• Description of the task:
Everything from the line containing "ξ₀)‖ := by ring" to the close of the listing below should be retyped exactly, and nothing before it.
-- Opening Marker --
import Summits.AtomisticToContinuum.Crystallization.Theorems.FrustratedLawDichotomyStrainedPatchHomEntryLeafHTA2QS

/-!
# Cell-side exposure lemmas for the exterior certificate (E3): the reference shuffle, the reference force bound `hf₀`, and the label-set correction
# (27623 `(H) HomFloor`, hcp half; hand-1 g40; critic row 1474 (C) «ASK successor hand-1: … the cell-side hf₀ exposure lemma (refForce_htBU_leA2-type)»;
#  hand-2 g39 NODE E3 contracts (E3a)–(E3d))

A landed production T-cell exports ONE Boolean fact `htCertSideA2QS p Q Gn J c w = true` (e.g. `…CellG70V3.htCertSideA2QS_G70V`).  The exterior
certificate of record (R3, E2′ nested chain; real side `…HomExteriorPieces.hver_of_slabParts_pieces`) needs from the CELL, at every `U` of the cell's
entry box, with the affine reference shuffle `ξ₀ = affShuf J c U`:

* §1 `affShuf_mem_box_of_certSide` / `norm_affShuf_le_of_certSide` — `ξ₀` lies in the cell's shuffle box and in the quarter ball;
* §2 ★ `refForce_htBU_le_of_certSide` — THE `hf₀` HYPOTHESIS over `B = (htBU c w).toFinset` with `f₀ = p.Gs / SC`
  (`|Σ_{bb ∈ B} β(‖X_bb(ξ₀)‖) ⟪X_bb(ξ₀), U(ξ − ξ₀)⟫| ≤ p.Gs/SC · ‖U(ξ − ξ₀)‖`, every `ξ : E3` — the slab point need NOT lie in the cell);
* §3 `abs_forceTerm_le_of_six_le` — one label at distance `≥ 6` contributes at most `6⁻⁷‖v‖`; `six_le_norm_ref_of_lo` — the decidable cell-box test
  `36·SC ≤ (fjQ c w bb).lo` puts label `bb` at distance `≥ 6` from the reference atom `X_bb(ξ₀)`;
* §4 ★ `refForce_le_of_certSide_corr` — `hf₀` over an ARBITRARY label finset `B'` (the slab's own certainly-inside set of hand-2's `exteriorOK`):
  `f₀ = p.Gs/SC + (#(B' \ B) + #(B \ B')) · 6⁻⁷`, provided every label of the symmetric difference passes the cell-box test above.

Def-free (161 lines); 0 sorry; standard axioms; no instances / notation / `#eval`.  `--supports stmt-AtomisticToContinuum-27623`.
-/

noncomputable section

namespace Summit.AtomisticToContinuum.Crystallization.Theorems.FrustratedLawDichotomyStrainedPatchHomEntryLeafHT

open scoped BigOperators RealInnerProductSpace
open Literature.Analysis.ValidatedNumerics.Numerics
open Summit.AtomisticToContinuum.Crystallization.Theorems.ChargedEnergyGapNegative (E3)
open Summit.AtomisticToContinuum.Crystallization.Theorems.FrustratedLawDichotomyStrainedPatchHomSplit (latPt hexFrame hcpShift)
open Summit.AtomisticToContinuum.Crystallization.Theorems.FrustratedLawDichotomyStrainedPatchHomForceJacN (fjQ boxLabels11 boxLabels11_toFinset)
open Summit.AtomisticToContinuum.Crystallization.Theorems.FrustratedLawDichotomyStrainedPatchHomSlopeLJAffine
open Summit.AtomisticToContinuum.Crystallization.Theorems.FrustratedLawDichotomyStrainedPatchHomForceHcp (xiBallOK norm_le_quarter_of_xiBallOK)

/-! ## §1. The affine reference shuffle of a certified cell -/

/-- The affine reference shuffle `affShuf J c U` lies in the cell's shuffle box, for every `U` of the cell's entry box. [formal bookkeeping:
`abs_affShuf_sub_le` + the `jacOK` clause of the certificate] -/
theorem affShuf_mem_box_of_certSide {p : HTCert} {Q : Fin 3 → ℤ} {Gn : ℤ} {J : Fin 3 → Fin 3 × Fin 3 → ℤ} {c w : (Fin 3 × Fin 3) ⊕ Fin 3 → ℤ}
    (h : htCertSideA2QS p Q Gn J c w = true) (U : E3 →L[ℝ] E3)
    (hbox : ∀ ab : Fin 3 × Fin 3, |(U (EuclideanSpace.single ab.2 (1 : ℝ))) ab.1 - (c (Sum.inl ab) : ℝ) / SC| ≤ (w (Sum.inl ab) : ℝ) / SC)
    (i : Fin 3) : |affShuf J c U i - (c (Sum.inr i) : ℝ) / SC| ≤ (w (Sum.inr i) : ℝ) / SC := by
  have hS : (0 : ℝ) < SC := by norm_num [SC]
  unfold htCertSideA2QS at h
  simp only [Bool.and_eq_true, decide_eq_true_eq] at h
  obtain ⟨⟨⟨⟨⟨⟨⟨⟨_, hjac⟩, _⟩, _⟩, _⟩, _⟩, _⟩, _⟩, _⟩ := h
  refine (abs_affShuf_sub_le (J := J) (w := w) U hbox i).trans ?_
  rw [div_le_div_iff_of_pos_right hS]
  exact_mod_cast jacOK_spec hjac i

/-- The affine reference shuffle lies in the quarter ball. [formal bookkeeping: `xiBallOK` clause + §1] -/
theorem norm_affShuf_le_of_certSide {p : HTCert} {Q : Fin 3 → ℤ} {Gn : ℤ} {J : Fin 3 → Fin 3 × Fin 3 → ℤ} {c w : (Fin 3 × Fin 3) ⊕ Fin 3 → ℤ}
    (h : htCertSideA2QS p Q Gn J c w = true) (U : E3 →L[ℝ] E3)
    (hbox : ∀ ab : Fin 3 × Fin 3, |(U (EuclideanSpace.single ab.2 (1 : ℝ))) ab.1 - (c (Sum.inl ab) : ℝ) / SC| ≤ (w (Sum.inl ab) : ℝ) / SC) :
    ‖affShuf J c U‖ ≤ 1 / 4 := by
  have hball : xiBallOK c w = true := by
    unfold htCertSideA2QS at h
    simp only [Bool.and_eq_true, decide_eq_true_eq] at h
    obtain ⟨⟨⟨⟨⟨⟨⟨⟨hball, _⟩, _⟩, _⟩, _⟩, _⟩, _⟩, _⟩, _⟩ := h
    exact hball
  exact norm_le_quarter_of_xiBallOK hball (affShuf_mem_box_of_certSide h U hbox)

/-! ## §2. ★ The reference force bound `hf₀` over the cell's label set `htBU` -/

/-- ★ **THE CELL'S `hf₀`**: for every `U` of the entry box and EVERY `ξ : E3`, the pure Lennard-Jones reference force over `B = htBU c w` at the affine
reference `ξ₀ = affShuf J c U`, projected on `U(ξ − ξ₀)`, is at most `p.Gs/SC · ‖U(ξ − ξ₀)‖` — the exact `hf₀` hypothesis shape of
`…HomExteriorPieces.hver_of_slabParts_pieces` / `…HomExteriorTaylor.hver_of_slabParts_taylor`. [folklore chaining: `refForce_htBU_leA2QS` + the
`Gn + far₁ + far₂ ≤ p.Gs` clause of the certificate; verbatim the `hf₀` step of `entryLeafOKHT4A2QS_sound`] -/
theorem refForce_htBU_le_of_certSide {p : HTCert} {Q : Fin 3 → ℤ} {Gn : ℤ} {J : Fin 3 → Fin 3 × Fin 3 → ℤ} {c w : (Fin 3 × Fin 3) ⊕ Fin 3 → ℤ}
    (h : htCertSideA2QS p Q Gn J c w = true) (U : E3 →L[ℝ] E3) (hU : ‖U - 1‖ ≤ 1 / 4)
    (hbox : ∀ ab : Fin 3 × Fin 3, |(U (EuclideanSpace.single ab.2 (1 : ℝ))) ab.1 - (c (Sum.inl ab) : ℝ) / SC| ≤ (w (Sum.inl ab) : ℝ) / SC) (ξ : E3) :
    |∑ bb ∈ (htBU c w).toFinset, (‖latPt U hexFrame bb + U (hcpShift + affShuf J c U)‖⁻¹ ^ 8 - ‖latPt U hexFrame bb + U (hcpShift + affShuf J c U)‖⁻¹ ^ 14) *
        ⟪latPt U hexFrame bb + U (hcpShift + affShuf J c U), U (ξ - affShuf J c U)⟫| ≤ (p.Gs : ℝ) / SC * ‖U (ξ - affShuf J c U)‖ := by
  have hS : (0 : ℝ) < SC := by norm_num [SC]
  have hn₀ := norm_affShuf_le_of_certSide h U hbox
  unfold htCertSideA2QS at h
  simp only [Bool.and_eq_true, decide_eq_true_eq] at h
  obtain ⟨⟨_, ⟨⟨hs1, hs2⟩, hs3⟩⟩, hGs⟩ := h
  have key := refForce_htBU_leA2QS hs1 hs2 hs3 U hU hbox hn₀ ξ
  refine key.trans (mul_le_mul_of_nonneg_right ?_ (norm_nonneg _))
  rw [div_le_div_iff_of_pos_right hS]
  exact_mod_cast hGs

/-! ## §3. One-label bounds for the label-set correction -/

/-- A label at distance `≥ 6` contributes at most `6⁻⁷ · ‖v‖` to the projected reference force. [calculus: `0 ≤ r⁻⁸ − r⁻¹⁴ ≤ r⁻⁸` for `r ≥ 1`,
Cauchy–Schwarz, `r⁻⁷ ≤ 6⁻⁷`] -/
theorem abs_forceTerm_le_of_six_le {X v : E3} (hX : 6 ≤ ‖X‖) :
    |(‖X‖⁻¹ ^ 8 - ‖X‖⁻¹ ^ 14) * ⟪X, v⟫| ≤ (6 : ℝ)⁻¹ ^ 7 * ‖v‖ := by
  have hr : 0 < ‖X‖ := by linarith
  have hr1 : 1 ≤ ‖X‖ := by linarith
  have hi0 : 0 ≤ ‖X‖⁻¹ := inv_nonneg.2 hr.le
  have hi1 : ‖X‖⁻¹ ≤ 1 := inv_le_one_of_one_le₀ hr1
  have hβ0 : 0 ≤ ‖X‖⁻¹ ^ 8 - ‖X‖⁻¹ ^ 14 := by
    have : ‖X‖⁻¹ ^ 14 ≤ ‖X‖⁻¹ ^ 8 := pow_le_pow_of_le_one hi0 hi1 (by norm_num)
    linarith
  have hβ1 : ‖X‖⁻¹ ^ 8 - ‖X‖⁻¹ ^ 14 ≤ ‖X‖⁻¹ ^ 8 := by
    have : 0 ≤ ‖X‖⁻¹ ^ 14 := pow_nonneg hi0 _
    linarith
  have hinner : |⟪X, v⟫| ≤ ‖X‖ * ‖v‖ := abs_real_inner_le_norm _ _
  rw [abs_mul, abs_of_nonneg hβ0]
  calc (‖X‖⁻¹ ^ 8 - ‖X‖⁻¹ ^ 14) * |⟪X, v⟫| ≤ ‖X‖⁻¹ ^ 8 * (‖X‖ * ‖v‖) :=
        mul_le_mul hβ1 hinner (abs_nonneg _) (pow_nonneg hi0 _)
    _ = ‖X‖⁻¹ ^ 7 * ‖v‖ := by
        have h1 : ‖X‖⁻¹ ^ 8 * ‖X‖ = ‖X‖⁻¹ ^ 7 := by
          rw [pow_succ, mul_assoc, inv_mul_cancel₀ hr.ne', mul_one]
        rw [← mul_assoc, h1]
    _ ≤ (6 : ℝ)⁻¹ ^ 7 * ‖v‖ := by
        refine mul_le_mul_of_nonneg_right ?_ (norm_nonneg _)
        exact pow_le_pow_left₀ hi0 ((inv_le_inv₀ hr (by norm_num)).2 hX) 7

/-- The decidable cell-box test `36·SC ≤ (fjQ c w bb).lo` puts label `bb` at distance `≥ 6` from the REFERENCE atom `X_bb(affShuf J c U)`, for every
`U` of the entry box. [formal bookkeeping: `six_le_norm_of_lo` at the reference shuffle, which lies in the cell box by §1] -/
theorem six_le_norm_ref_of_lo {p : HTCert} {Q : Fin 3 → ℤ} {Gn : ℤ} {J : Fin 3 → Fin 3 × Fin 3 → ℤ} {c w : (Fin 3 × Fin 3) ⊕ Fin 3 → ℤ}
    (h : htCertSideA2QS p Q Gn J c w = true) (U : E3 →L[ℝ] E3)
    (hbox : ∀ ab : Fin 3 × Fin 3, |(U (EuclideanSpace.single ab.2 (1 : ℝ))) ab.1 - (c (Sum.inl ab) : ℝ) / SC| ≤ (w (Sum.inl ab) : ℝ) / SC)
    {bb : Fin 3 → ℤ} (h36 : 36 * (SC : ℤ) ≤ (fjQ c w bb).lo) : 6 ≤ ‖latPt U hexFrame bb + U (hcpShift + affShuf J c U)‖ :=
  six_le_norm_of_lo U hbox (affShuf J c U) (affShuf_mem_box_of_certSide h U hbox) h36

/-! ## §4. ★ `hf₀` over an arbitrary label set, with the symmetric-difference correction -/

/-- ★ **`hf₀` OVER AN ARBITRARY LABEL FINSET `B'`** (e.g. the slab's own certainly-inside set of the exterior certificate): if every label of the
symmetric difference `B' △ htBU` passes the cell-box test `36·SC ≤ (fjQ c w bb).lo`, then
`|Σ_{bb ∈ B'} β ⟪X_bb(ξ₀), U(ξ − ξ₀)⟫| ≤ (p.Gs/SC + (#(B' \ B) + #(B \ B'))·6⁻⁷) · ‖U(ξ − ξ₀)‖`, `B = (htBU c w).toFinset`, `ξ₀ = affShuf J c U`.
[folklore: `Σ_{B'} = Σ_{B} + Σ_{B' \ B} − Σ_{B \ B'}` (finset algebra), §2 for the first sum, §3 termwise for the two corrections] -/
theorem refForce_le_of_certSide_corr {p : HTCert} {Q : Fin 3 → ℤ} {Gn : ℤ} {J : Fin 3 → Fin 3 × Fin 3 → ℤ} {c w : (Fin 3 × Fin 3) ⊕ Fin 3 → ℤ}
    (h : htCertSideA2QS p Q Gn J c w = true) (U : E3 →L[ℝ] E3) (hU : ‖U - 1‖ ≤ 1 / 4)
    (hbox : ∀ ab : Fin 3 × Fin 3, |(U (EuclideanSpace.single ab.2 (1 : ℝ))) ab.1 - (c (Sum.inl ab) : ℝ) / SC| ≤ (w (Sum.inl ab) : ℝ) / SC)
    (B' : Finset (Fin 3 → ℤ))
    (hcorr : ∀ bb ∈ (B' \ (htBU c w).toFinset) ∪ ((htBU c w).toFinset \ B'), 36 * (SC : ℤ) ≤ (fjQ c w bb).lo) (ξ : E3) :
    |∑ bb ∈ B', (‖latPt U hexFrame bb + U (hcpShift + affShuf J c U)‖⁻¹ ^ 8 - ‖latPt U hexFrame bb + U (hcpShift + affShuf J c U)‖⁻¹ ^ 14) *
        ⟪latPt U hexFrame bb + U (hcpShift + affShuf J c U), U (ξ - affShuf J c U)⟫| ≤
      ((p.Gs : ℝ) / SC + ((B' \ (htBU c w).toFinset).card + ((htBU c w).toFinset \ B').card) * (6 : ℝ)⁻¹ ^ 7) * ‖U (ξ - affShuf J c U)‖ := by
  classical
  set ξ₀ : E3 := affShuf J c U with hξ₀
  set B : Finset (Fin 3 → ℤ) := (htBU c w).toFinset with hB
  set F : (Fin 3 → ℤ) → ℝ := fun bb => (‖latPt U hexFrame bb + U (hcpShift + ξ₀)‖⁻¹ ^ 8 - ‖latPt U hexFrame bb + U (hcpShift + ξ₀)‖⁻¹ ^ 14) *
      ⟪latPt U hexFrame bb + U (hcpShift + ξ₀), U (ξ - ξ₀)⟫ with hF
  -- finset algebra: Σ_{B'} + Σ_{B \ B'} = Σ_{B} + Σ_{B' \ B}
  have hsplit : ∑ bb ∈ B', F bb + ∑ bb ∈ B \ B', F bb = ∑ bb ∈ B, F bb + ∑ bb ∈ B' \ B, F bb := by
    rw [← Finset.sum_union (Finset.disjoint_sdiff), ← Finset.sum_union (Finset.disjoint_sdiff), Finset.union_sdiff_self_eq_union,
      Finset.union_sdiff_self_eq_union, Finset.union_comm]
  have heq : ∑ bb ∈ B', F bb = ∑ bb ∈ B, F bb + ∑ bb ∈ B' \ B, F bb - ∑ bb ∈ B \ B', F bb := by linarith
  -- the main term
  have hmain : |∑ bb ∈ B, F bb| ≤ (p.Gs : ℝ) / SC * ‖U (ξ - ξ₀)‖ := refForce_htBU_le_of_certSide h U hU hbox ξ
  -- the two corrections, termwise
  have hterm : ∀ bb ∈ (B' \ B) ∪ (B \ B'), |F bb| ≤ (6 : ℝ)⁻¹ ^ 7 * ‖U (ξ - ξ₀)‖ := fun bb hbb =>
    abs_forceTerm_le_of_six_le (six_le_norm_ref_of_lo h U hbox (hcorr bb hbb))
  have h1 : |∑ bb ∈ B' \ B, F bb| ≤ (B' \ B).card * ((6 : ℝ)⁻¹ ^ 7 * ‖U (ξ - ξ₀)‖) := by
    refine (Finset.abs_sum_le_sum_abs _ _).trans ?_
    have := Finset.sum_le_card_nsmul (B' \ B) (fun bb => |F bb|) ((6 : ℝ)⁻¹ ^ 7 * ‖U (ξ - ξ₀)‖)
      (fun bb hbb => hterm bb (Finset.mem_union_left _ hbb))
    simpa [nsmul_eq_mul] using this
  have h2 : |∑ bb ∈ B \ B', F bb| ≤ (B \ B').card * ((6 : ℝ)⁻¹ ^ 7 * ‖U (ξ - ξ₀)‖) := by
    refine (Finset.abs_sum_le_sum_abs _ _).trans ?_
    have := Finset.sum_le_card_nsmul (B \ B') (fun bb => |F bb|) ((6 : ℝ)⁻¹ ^ 7 * ‖U (ξ - ξ₀)‖)
      (fun bb hbb => hterm bb (Finset.mem_union_right _ hbb))
    simpa [nsmul_eq_mul] using this
  rw [heq]
  calc |∑ bb ∈ B, F bb + ∑ bb ∈ B' \ B, F bb - ∑ bb ∈ B \ B', F bb|
      ≤ |∑ bb ∈ B, F bb| + |∑ bb ∈ B' \ B, F bb| + |∑ bb ∈ B \ B', F bb| := by
        have e1 := abs_sub (∑ bb ∈ B, F bb + ∑ bb ∈ B' \ B, F bb) (∑ bb ∈ B \ B', F bb)
        have e2 := abs_add_le (∑ bb ∈ B, F bb) (∑ bb ∈ B' \ B, F bb)
        linarith
    _ ≤ (p.Gs : ℝ) / SC * ‖U (ξ - ξ₀)‖ + (B' \ B).card * ((6 : ℝ)⁻¹ ^ 7 * ‖U (ξ - ξ₀)‖) + (B \ B').card * ((6 : ℝ)⁻¹ ^ 7 * ‖U (ξ - ξ₀)‖) :=
        add_le_add (add_le_add hmain h1) h2
    _ = ((p.Gs : ℝ) / SC + ((B' \ B).card + (B \ B').card) * (6 : ℝ)⁻¹ ^ 7) * ‖U (ξ - ξ₀)‖ := by ring

end Summit.AtomisticToContinuum.Crystallization.Theorems.FrustratedLawDichotomyStrainedPatchHomEntryLeafHT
-- Closing Marker --
• Written solution:
    _ = ((p.Gs : ℝ) / SC + ((B' \ B).card + (B \ B').card) * (6 : ℝ)⁻¹ ^ 7) * ‖U (ξ - ξ₀)‖ := by ring

end Summit.AtomisticToContinuum.Crystallization.Theorems.FrustratedLawDichotomyStrainedPatchHomEntryLeafHT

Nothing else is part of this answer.